What to produce: Write out only the opening lines of the entries, through the line with "# re-read at".

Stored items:
import Summits.QuantumFields.BalabanUV.Beta.FP.CoarseJetOrderTwoGraded
import Summits.QuantumFields.BalabanUV.Beta.FP.RelInvPeriodisedCombRecord
import Summits.QuantumFields.BalabanUV.Beta.FP.RelInvPeriodisedCombMinOp

/-!
# `BalabanUV.Beta.FP.CoarseJetOrderTwoGradedComb` — road «FP» (binder row D1), ROUTE T, presentation T-β, option (δ) «LIFT ∕ GRADED» (R-FP-54′), the (J-a) dictionary's item
# **(γ-sym)** at ORDER 2: **THE GRADED COARSE SECOND JET OF THE TORUS CALL AND THE `hId₂` SANDWICH, FOR THE CHART-(III′) TABLES** — leaf-05 g28's `CoarseJetOrderTwoGraded` §2
# re-read at `𝕄′_j = bhKStepSh d Lc (Dsh Lc) j`, `Â′ = perF M (GcombSh Lc j)` (both the live-masked `Θ ∕ Θᴸ` AND the `μμ` block `Ŝ` are read off `Â′` — (E) for chart (III′))

HONEST DEPENDENCY (page 1, mandatory): continuum YM on T⁴ ⇐ BetaPertH ∧ nine spine estimates (0/9 proved); BetaPertH ⇐ (D1) ∧ (D4) ∧
CAP+tail; G-an2-4 gates asym, D1 and NE2/3/4.  HONEST FRAMING (cell contract, verbatim): «discharging `BetaPertH` makes Bałaban's UV
stability UNCONDITIONAL — a real constructive-QFT result; it is NOT the continuum limit and NOT the Clay problem.»  ABSOLUTE RULE (cell
charter, verbatim): «No internally-minted statement may enter as a cited fact. Every hypothesis is either kernel-proved in this package or a
verbatim quotation of a PUBLISHED theorem with page reference. The manuscript(s) under audit are NOT citable for their own disputed steps — they
are the thing under adjudication; programme-internal (2001/route/tribunal) claims are never citable.»

CONTENT = `CoarseJetOrderTwoGraded` §2 with the rooted record theorems replaced by their chart-(III′) twins (`RelInvPeriodisedCombMinOp.torus_minOp(L)_submatrix_inl_comb`,
`torus_flucCov_eq_comb`, `RelInvPeriodisedCombRecord.effForm_toBlocks₁₁_comb`), the generic §1 (`orderTwo_word_toBlocks₁₁_graded`) reused BY NAME; root `ρ_c = ctr (d+1) Lc`, `τ₁ := combRowsT (ctr (d+1) Lc) Lc M`:
`torus_orderTwo_word_toBlocks₁₁_graded_comb`, `torus_hId₂_iff_graded_comb` — every `d`, `Lc ≥ 1`, EVERY level `j`, every box with `Lc ∣ M_i`.
[folklore] short readings; nothing of an1's ∕ an2's ∕ leaf-02's ∕ leaf-03's restated; no `Prop`, no `def`, nothing cited, 0 sorry; discharges NO binder of row D1; NOT the dictionary's
`hId₂` (it makes its left side explicit at the sym tables), NOT (J-a), NOT (T-ID), NOT SDF, NOT D1, NOT BetaPertH, NOT continuum, NOT Clay; 0 estimates.
Unit `b2b-balaban-beta-d1-formalise-leaf-05` (gen 29), 2026-08-22; no existing file touched.
-/

noncomputable section

open scoped BigOperators Matrix

namespace Summit.QuantumFields.BalabanUV.Beta.FP.CoarseJetOrderTwoGradedComb

open Matrix
open Literature.Probability.LatticeModels (Torus.proj)
open Literature.MathematicalPhysics.QuantumFieldTheory.Balaban1983to89
open Literature.MathematicalPhysics.QuantumFieldTheory.Balaban1983to89.Beta
open Literature.MathematicalPhysics.QuantumFieldTheory.Balaban1983to89.Beta.Composition (kkt)
open Literature.MathematicalPhysics.QuantumFieldTheory.Balaban1983to89.Beta.CompositionSingular (effForm flucCov minOp minOpL minOpL_eq_transpose)
open B6Lemma24Torus (pbox)
open AffineAveraging (Site box toSite)
open AveragingContoursRooted (ctr ctrOff)
open OneStepResolventKernel (Fib)
open Summit.QuantumFields.BalabanUV.Beta.AxialDressingRooted (axEc)
open Summit.QuantumFields.BalabanUV.Beta.SymShiftedSpread (bhKStepSh)
open Summit.QuantumFields.BalabanUV.Beta.DshAn1 (Dsh)
open Summit.QuantumFields.BalabanUV.Beta.CombChartStepJets (GcombSh)
open Summit.QuantumFields.BalabanUV.Beta.FP.KernelPeriodisationFib (Idx perF)
open Summit.QuantumFields.BalabanUV.Beta.FP.TorusCombRows (Res combRowsT)
open Summit.QuantumFields.BalabanUV.Beta.FP.RelInvPeriodisedCombRecord (effForm_toBlocks₁₁_comb)
open Summit.QuantumFields.BalabanUV.Beta.FP.RelInvPeriodisedCombMinOp (torus_minOp_submatrix_inl_comb torus_minOpL_submatrix_inl_comb torus_flucCov_eq_comb)
open Summit.QuantumFields.BalabanUV.Beta.FP.CoarseJetOrderTwoGraded (orderTwo_word_toBlocks₁₁_graded)

/-! ## §2 At the chart-(III′) record: the coarse second jet in closed form -/

section Record

variable {d : ℕ} {Lc : ℕ} [NeZero Lc] (M : Fin (d + 1) → ℕ) [∀ μ, NeZero (M μ)]

set_option synthInstance.maxSize 1024 in
/-- **[folklore] THE COARSE SECOND JET OF THE TORUS CALL IN CLOSED FORM.**  On any box `M` with `Lc ∣ Mᵢ`, root `ρ_c = ctr (d+1) Lc`, at the
presentation of record (`hH₀ hQ₁₀ hτ₁`; coarse multipliers by any injective `inr`-valued `fμ` with `hcoarse`; p308750's namings `hΓ hI hL hS hB`), with the
four TORUS BLOCKS NAMED: `hΘ : Θ = of (fun (s,α) a ↦ axEc s s (inl α) (inl α) · Â (s, inl α) (fμ a))` (minimiser), `hΘL : Θᴸ = of (fun a (s,α) ↦ axEc · Â (fμ a) (s, inl α))`
(left companion, up to sign), `hŜ : Ŝ = (perF M (GcombSh Lc j))∘(fμ,fμ)` (effective form), `hΓc : Γ̂ = of (fun b b' ↦ axEc b · (axEc b' · Â b b'))`
(fluctuation covariance), `Â := perF M (GcombSh Lc j)`: for ANY jets `H₁ H₂ Q₁₁ Q₁₂`, the `μμ` block of the GRADED order-2 word equals
the §1 polynomial with `L_{μ·} := −Θᴸ`, `I_{·μ} := Θ`, `S₁₁ := Ŝ`, `Γ := Γ̂`. -/
theorem torus_orderTwo_word_toBlocks₁₁_graded_comb (hM : ∀ i, Lc ∣ M i) (j : ℕ)
    {μ : Type*} [Fintype μ] [DecidableEq μ] (fμ : μ → Idx M (Fib d)) (hfμ : Function.Injective fμ)
    (hμ : ∀ a : μ, ∃ m : Fin (d + 1), (fμ a).2 = Sum.inr m)
    (hcoarse : ∀ (s : ↥(pbox M)) (m : Fin (d + 1)), ((s, Sum.inr m) : Idx M (Fib d)) ∈ Set.range fμ ↔ Torus.proj Lc (s : Site (d + 1)) = 0)
    {H₀ : Matrix (↥(pbox M) × Fin (d + 1)) (↥(pbox M) × Fin (d + 1)) ℝ} {Q₁₀ : Matrix μ (↥(pbox M) × Fin (d + 1)) ℝ}
    {τ₁ : Matrix (Res (ctr (d + 1) Lc) Lc M) (↥(pbox M) × Fin (d + 1)) ℝ}
    (hH₀ : H₀ = (perF M (bhKStepSh d Lc (Dsh Lc) j)).submatrix
        (fun b : ↥(pbox M) × Fin (d + 1) => ((b.1, Sum.inl b.2) : Idx M (Fib d))) (fun b : ↥(pbox M) × Fin (d + 1) => ((b.1, Sum.inl b.2) : Idx M (Fib d))))
    (hQ₁₀ : Q₁₀ = (perF M (bhKStepSh d Lc (Dsh Lc) j)).submatrix fμ (fun b : ↥(pbox M) × Fin (d + 1) => ((b.1, Sum.inl b.2) : Idx M (Fib d))))
    (hτ₁ : τ₁ = (combRowsT (ctr (d + 1) Lc) Lc M).submatrix id (fun b : ↥(pbox M) × Fin (d + 1) => ((b.1, Sum.inl b.2) : Idx M (Fib d))))
    {Γ : Matrix (↥(pbox M) × Fin (d + 1)) (↥(pbox M) × Fin (d + 1)) ℝ}
    {I : Matrix (↥(pbox M) × Fin (d + 1)) (μ ⊕ Res (ctr (d + 1) Lc) Lc M) ℝ} {L : Matrix (μ ⊕ Res (ctr (d + 1) Lc) Lc M) (↥(pbox M) × Fin (d + 1)) ℝ}
    {S : Matrix (μ ⊕ Res (ctr (d + 1) Lc) Lc M) (μ ⊕ Res (ctr (d + 1) Lc) Lc M) ℝ} {B : Matrix (μ ⊕ Res (ctr (d + 1) Lc) Lc M) (↥(pbox M) × Fin (d + 1)) ℝ}
    (hΓ : flucCov H₀ (fromRows Q₁₀ τ₁) = Γ) (hI : minOp H₀ (fromRows Q₁₀ τ₁) = I) (hL : minOpL H₀ (fromRows Q₁₀ τ₁) = L)
    (hS : effForm H₀ (fromRows Q₁₀ τ₁) = S)
    (H₁ H₂ : Matrix (↥(pbox M) × Fin (d + 1)) (↥(pbox M) × Fin (d + 1)) ℝ) (Q₁₁ Q₁₂ : Matrix μ (↥(pbox M) × Fin (d + 1)) ℝ)
    (hB : fromRows Q₁₁ (0 : Matrix (Res (ctr (d + 1) Lc) Lc M) (↥(pbox M) × Fin (d + 1)) ℝ) = B)
    -- the four torus blocks, NAMED
    {Θ : Matrix (↥(pbox M) × Fin (d + 1)) μ ℝ} {ΘL : Matrix μ (↥(pbox M) × Fin (d + 1)) ℝ} {Ŝ : Matrix μ μ ℝ}
    {Γc : Matrix (↥(pbox M) × Fin (d + 1)) (↥(pbox M) × Fin (d + 1)) ℝ}
    (hΘ : Θ = Matrix.of fun (b : ↥(pbox M) × Fin (d + 1)) (a : μ) =>
        axEc (ctr (d + 1) Lc) Lc (b.1 : Site (d + 1)) (b.1 : Site (d + 1)) (Sum.inl b.2) (Sum.inl b.2)
          * perF M (GcombSh (d := d) Lc j) (b.1, Sum.inl b.2) (fμ a))
    (hΘL : ΘL = Matrix.of fun (a : μ) (b : ↥(pbox M) × Fin (d + 1)) =>
        axEc (ctr (d + 1) Lc) Lc (b.1 : Site (d + 1)) (b.1 : Site (d + 1)) (Sum.inl b.2) (Sum.inl b.2)
          * perF M (GcombSh (d := d) Lc j) (fμ a) (b.1, Sum.inl b.2))
    (hŜ : Ŝ = (perF M (GcombSh (d := d) Lc j)).submatrix fμ fμ)
    (hΓc : Γc = Matrix.of fun (b b' : ↥(pbox M) × Fin (d + 1)) =>
        axEc (ctr (d + 1) Lc) Lc (b.1 : Site (d + 1)) (b.1 : Site (d + 1)) (Sum.inl b.2) (Sum.inl b.2)
          * (axEc (ctr (d + 1) Lc) Lc (b'.1 : Site (d + 1)) (b'.1 : Site (d + 1)) (Sum.inl b'.2) (Sum.inl b'.2)
            * perF M (GcombSh (d := d) Lc j) (b.1, Sum.inl b.2) (b'.1, Sum.inl b'.2))) :
    (((-((L * H₁ - S * B) * Γ - L * Bᵀ * L) * H₁ + L * H₂
          - (((L * H₁ - S * B) * I + L * Bᵀ * S) * B + S * fromRows Q₁₂ (0 : Matrix (Res (ctr (d + 1) Lc) Lc M) (↥(pbox M) × Fin (d + 1)) ℝ))) * I
        + (L * H₁ - S * B) * (-((Γ * H₁ + I * B) * I + Γ * Bᵀ * S)))
      - ((-((L * H₁ - S * B) * Γ - L * Bᵀ * L) * (-Bᵀ) + L * (fromRows Q₁₂ (0 : Matrix (Res (ctr (d + 1) Lc) Lc M) (↥(pbox M) × Fin (d + 1)) ℝ))ᵀ) * S
          + L * (-Bᵀ) * ((L * H₁ - S * B) * I + L * Bᵀ * S))).toBlocks₁₁
      = (((-((-ΘL * H₁ - Ŝ * Q₁₁) * Γc - -ΘL * Q₁₁ᵀ * -ΘL) * H₁ + -ΘL * H₂
          - (((-ΘL * H₁ - Ŝ * Q₁₁) * Θ + -ΘL * Q₁₁ᵀ * Ŝ) * Q₁₁ + Ŝ * Q₁₂)) * Θ
        + (-ΘL * H₁ - Ŝ * Q₁₁) * (-((Γc * H₁ + Θ * Q₁₁) * Θ + Γc * Q₁₁ᵀ * Ŝ)))
      - ((-((-ΘL * H₁ - Ŝ * Q₁₁) * Γc - -ΘL * Q₁₁ᵀ * -ΘL) * (-Q₁₁ᵀ) + -ΘL * Q₁₂ᵀ) * Ŝ
          + -ΘL * (-Q₁₁ᵀ) * ((-ΘL * H₁ - Ŝ * Q₁₁) * Θ + -ΘL * Q₁₁ᵀ * Ŝ))) := by
  rw [orderTwo_word_toBlocks₁₁_graded H₁ H₂ Q₁₁ Q₁₂ Γ I L S hB, ← hΓ, ← hI, ← hL, ← hS, hH₀, hQ₁₀, hτ₁,
    torus_minOp_submatrix_inl_comb M hM j fμ hfμ hμ hcoarse, torus_minOpL_submatrix_inl_comb M hM j fμ hfμ hμ hcoarse,
    effForm_toBlocks₁₁_comb M hM j fμ hfμ hμ hcoarse, torus_flucCov_eq_comb M hM j fμ hfμ hμ hcoarse, hΘ, hΘL, hŜ, hΓc]

set_option synthInstance.maxSize 1024 in
/-- **[folklore] THE DICTIONARY's `hId₂` IS ONE POLYNOMIAL IDENTITY IN THE FOUR TORUS BLOCKS.**  In the setting of `torus_orderTwo_word_toBlocks₁₁_graded`,
for any scalar `c` and any candidate level-`(j+1)` second insertion table `H'₂`: `hId₂ : (GRADED order-2 word).toBlocks₁₁ = c • H'₂ ↔ (§2's polynomial) = c • H'₂`. -/
theorem torus_hId₂_iff_graded_comb (hM : ∀ i, Lc ∣ M i) (j : ℕ)
    {μ : Type*} [Fintype μ] [DecidableEq μ] (fμ : μ → Idx M (Fib d)) (hfμ : Function.Injective fμ)
    (hμ : ∀ a : μ, ∃ m : Fin (d + 1), (fμ a).2 = Sum.inr m)
    (hcoarse : ∀ (s : ↥(pbox M)) (m : Fin (d + 1)), ((s, Sum.inr m) : Idx M (Fib d)) ∈ Set.range fμ ↔ Torus.proj Lc (s : Site (d + 1)) = 0)
    {H₀ : Matrix (↥(pbox M) × Fin (d + 1)) (↥(pbox M) × Fin (d + 1)) ℝ} {Q₁₀ : Matrix μ (↥(pbox M) × Fin (d + 1)) ℝ}
    {τ₁ : Matrix (Res (ctr (d + 1) Lc) Lc M) (↥(pbox M) × Fin (d + 1)) ℝ}
    (hH₀ : H₀ = (perF M (bhKStepSh d Lc (Dsh Lc) j)).submatrix
        (fun b : ↥(pbox M) × Fin (d + 1) => ((b.1, Sum.inl b.2) : Idx M (Fib d))) (fun b : ↥(pbox M) × Fin (d + 1) => ((b.1, Sum.inl b.2) : Idx M (Fib d))))
    (hQ₁₀ : Q₁₀ = (perF M (bhKStepSh d Lc (Dsh Lc) j)).submatrix fμ (fun b : ↥(pbox M) × Fin (d + 1) => ((b.1, Sum.inl b.2) : Idx M (Fib d))))
    (hτ₁ : τ₁ = (combRowsT (ctr (d + 1) Lc) Lc M).submatrix id (fun b : ↥(pbox M) × Fin (d + 1) => ((b.1, Sum.inl b.2) : Idx M (Fib d))))
    {Γ : Matrix (↥(pbox M) × Fin (d + 1)) (↥(pbox M) × Fin (d + 1)) ℝ}
    {I : Matrix (↥(pbox M) × Fin (d + 1)) (μ ⊕ Res (ctr (d + 1) Lc) Lc M) ℝ} {L : Matrix (μ ⊕ Res (ctr (d + 1) Lc) Lc M) (↥(pbox M) × Fin (d + 1)) ℝ}
    {S : Matrix (μ ⊕ Res (ctr (d + 1) Lc) Lc M) (μ ⊕ Res (ctr (d + 1) Lc) Lc M) ℝ} {B : Matrix (μ ⊕ Res (ctr (d + 1) Lc) Lc M) (↥(pbox M) × Fin (d + 1)) ℝ}
    (hΓ : flucCov H₀ (fromRows Q₁₀ τ₁) = Γ) (hI : minOp H₀ (fromRows Q₁₀ τ₁) = I) (hL : minOpL H₀ (fromRows Q₁₀ τ₁) = L)
    (hS : effForm H₀ (fromRows Q₁₀ τ₁) = S)
    (H₁ H₂ : Matrix (↥(pbox M) × Fin (d + 1)) (↥(pbox M) × Fin (d + 1)) ℝ) (Q₁₁ Q₁₂ : Matrix μ (↥(pbox M) × Fin (d + 1)) ℝ)
    (hB : fromRows Q₁₁ (0 : Matrix (Res (ctr (d + 1) Lc) Lc M) (↥(pbox M) × Fin (d + 1)) ℝ) = B)
    {Θ : Matrix (↥(pbox M) × Fin (d + 1)) μ ℝ} {ΘL : Matrix μ (↥(pbox M) × Fin (d + 1)) ℝ} {Ŝ : Matrix μ μ ℝ}
    {Γc : Matrix (↥(pbox M) × Fin (d + 1)) (↥(pbox M) × Fin (d + 1)) ℝ}
    (hΘ : Θ = Matrix.of fun (b : ↥(pbox M) × Fin (d + 1)) (a : μ) =>
        axEc (ctr (d + 1) Lc) Lc (b.1 : Site (d + 1)) (b.1 : Site (d + 1)) (Sum.inl b.2) (Sum.inl b.2)
          * perF M (GcombSh (d := d) Lc j) (b.1, Sum.inl b.2) (fμ a))
    (hΘL : ΘL = Matrix.of fun (a : μ) (b : ↥(pbox M) × Fin (d + 1)) =>
        axEc (ctr (d + 1) Lc) Lc (b.1 : Site (d + 1)) (b.1 : Site (d + 1)) (Sum.inl b.2) (Sum.inl b.2)
          * perF M (GcombSh (d := d) Lc j) (fμ a) (b.1, Sum.inl b.2))
    (hŜ : Ŝ = (perF M (GcombSh (d := d) Lc j)).submatrix fμ fμ)
    (hΓc : Γc = Matrix.of fun (b b' : ↥(pbox M) × Fin (d + 1)) =>
        axEc (ctr (d + 1) Lc) Lc (b.1 : Site (d + 1)) (b.1 : Site (d + 1)) (Sum.inl b.2) (Sum.inl b.2)
          * (axEc (ctr (d + 1) Lc) Lc (b'.1 : Site (d + 1)) (b'.1 : Site (d + 1)) (Sum.inl b'.2) (Sum.inl b'.2)
            * perF M (GcombSh (d := d) Lc j) (b.1, Sum.inl b.2) (b'.1, Sum.inl b'.2)))
    (c : ℝ) (H'₂ : Matrix μ μ ℝ) :
    (((-((L * H₁ - S * B) * Γ - L * Bᵀ * L) * H₁ + L * H₂
          - (((L * H₁ - S * B) * I + L * Bᵀ * S) * B + S * fromRows Q₁₂ (0 : Matrix (Res (ctr (d + 1) Lc) Lc M) (↥(pbox M) × Fin (d + 1)) ℝ))) * I
        + (L * H₁ - S * B) * (-((Γ * H₁ + I * B) * I + Γ * Bᵀ * S)))
      - ((-((L * H₁ - S * B) * Γ - L * Bᵀ * L) * (-Bᵀ) + L * (fromRows Q₁₂ (0 : Matrix (Res (ctr (d + 1) Lc) Lc M) (↥(pbox M) × Fin (d + 1)) ℝ))ᵀ) * S
          + L * (-Bᵀ) * ((L * H₁ - S * B) * I + L * Bᵀ * S))).toBlocks₁₁ = c • H'₂ ↔
      (((-((-ΘL * H₁ - Ŝ * Q₁₁) * Γc - -ΘL * Q₁₁ᵀ * -ΘL) * H₁ + -ΘL * H₂
          - (((-ΘL * H₁ - Ŝ * Q₁₁) * Θ + -ΘL * Q₁₁ᵀ * Ŝ) * Q₁₁ + Ŝ * Q₁₂)) * Θ
        + (-ΘL * H₁ - Ŝ * Q₁₁) * (-((Γc * H₁ + Θ * Q₁₁) * Θ + Γc * Q₁₁ᵀ * Ŝ)))
      - ((-((-ΘL * H₁ - Ŝ * Q₁₁) * Γc - -ΘL * Q₁₁ᵀ * -ΘL) * (-Q₁₁ᵀ) + -ΘL * Q₁₂ᵀ) * Ŝ
          + -ΘL * (-Q₁₁ᵀ) * ((-ΘL * H₁ - Ŝ * Q₁₁) * Θ + -ΘL * Q₁₁ᵀ * Ŝ))) = c • H'₂ := by
  rw [torus_orderTwo_word_toBlocks₁₁_graded_comb M hM j fμ hfμ hμ hcoarse hH₀ hQ₁₀ hτ₁ hΓ hI hL hS H₁ H₂ Q₁₁ Q₁₂ hB hΘ hΘL hŜ hΓc]

end Record

end Summit.QuantumFields.BalabanUV.Beta.FP.CoarseJetOrderTwoGradedComb

end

Solution for this exercise:
import Summits.QuantumFields.BalabanUV.Beta.FP.CoarseJetOrderTwoGraded
import Summits.QuantumFields.BalabanUV.Beta.FP.RelInvPeriodisedCombRecord
import Summits.QuantumFields.BalabanUV.Beta.FP.RelInvPeriodisedCombMinOp

/-!
# `BalabanUV.Beta.FP.CoarseJetOrderTwoGradedComb` — road «FP» (binder row D1), ROUTE T, presentation T-β, option (δ) «LIFT ∕ GRADED» (R-FP-54′), the (J-a) dictionary's item
# **(γ-sym)** at ORDER 2: **THE GRADED COARSE SECOND JET OF THE TORUS CALL AND THE `hId₂` SANDWICH, FOR THE CHART-(III′) TABLES** — leaf-05 g28's `CoarseJetOrderTwoGraded` §2
# re-read at `𝕄′_j = bhKStepSh d Lc (Dsh Lc) j`, `Â′ = perF M (GcombSh Lc j)` (both the live-masked `Θ ∕ Θᴸ` AND the `μμ` block `Ŝ` are read off `Â′` — (E) for chart (III′))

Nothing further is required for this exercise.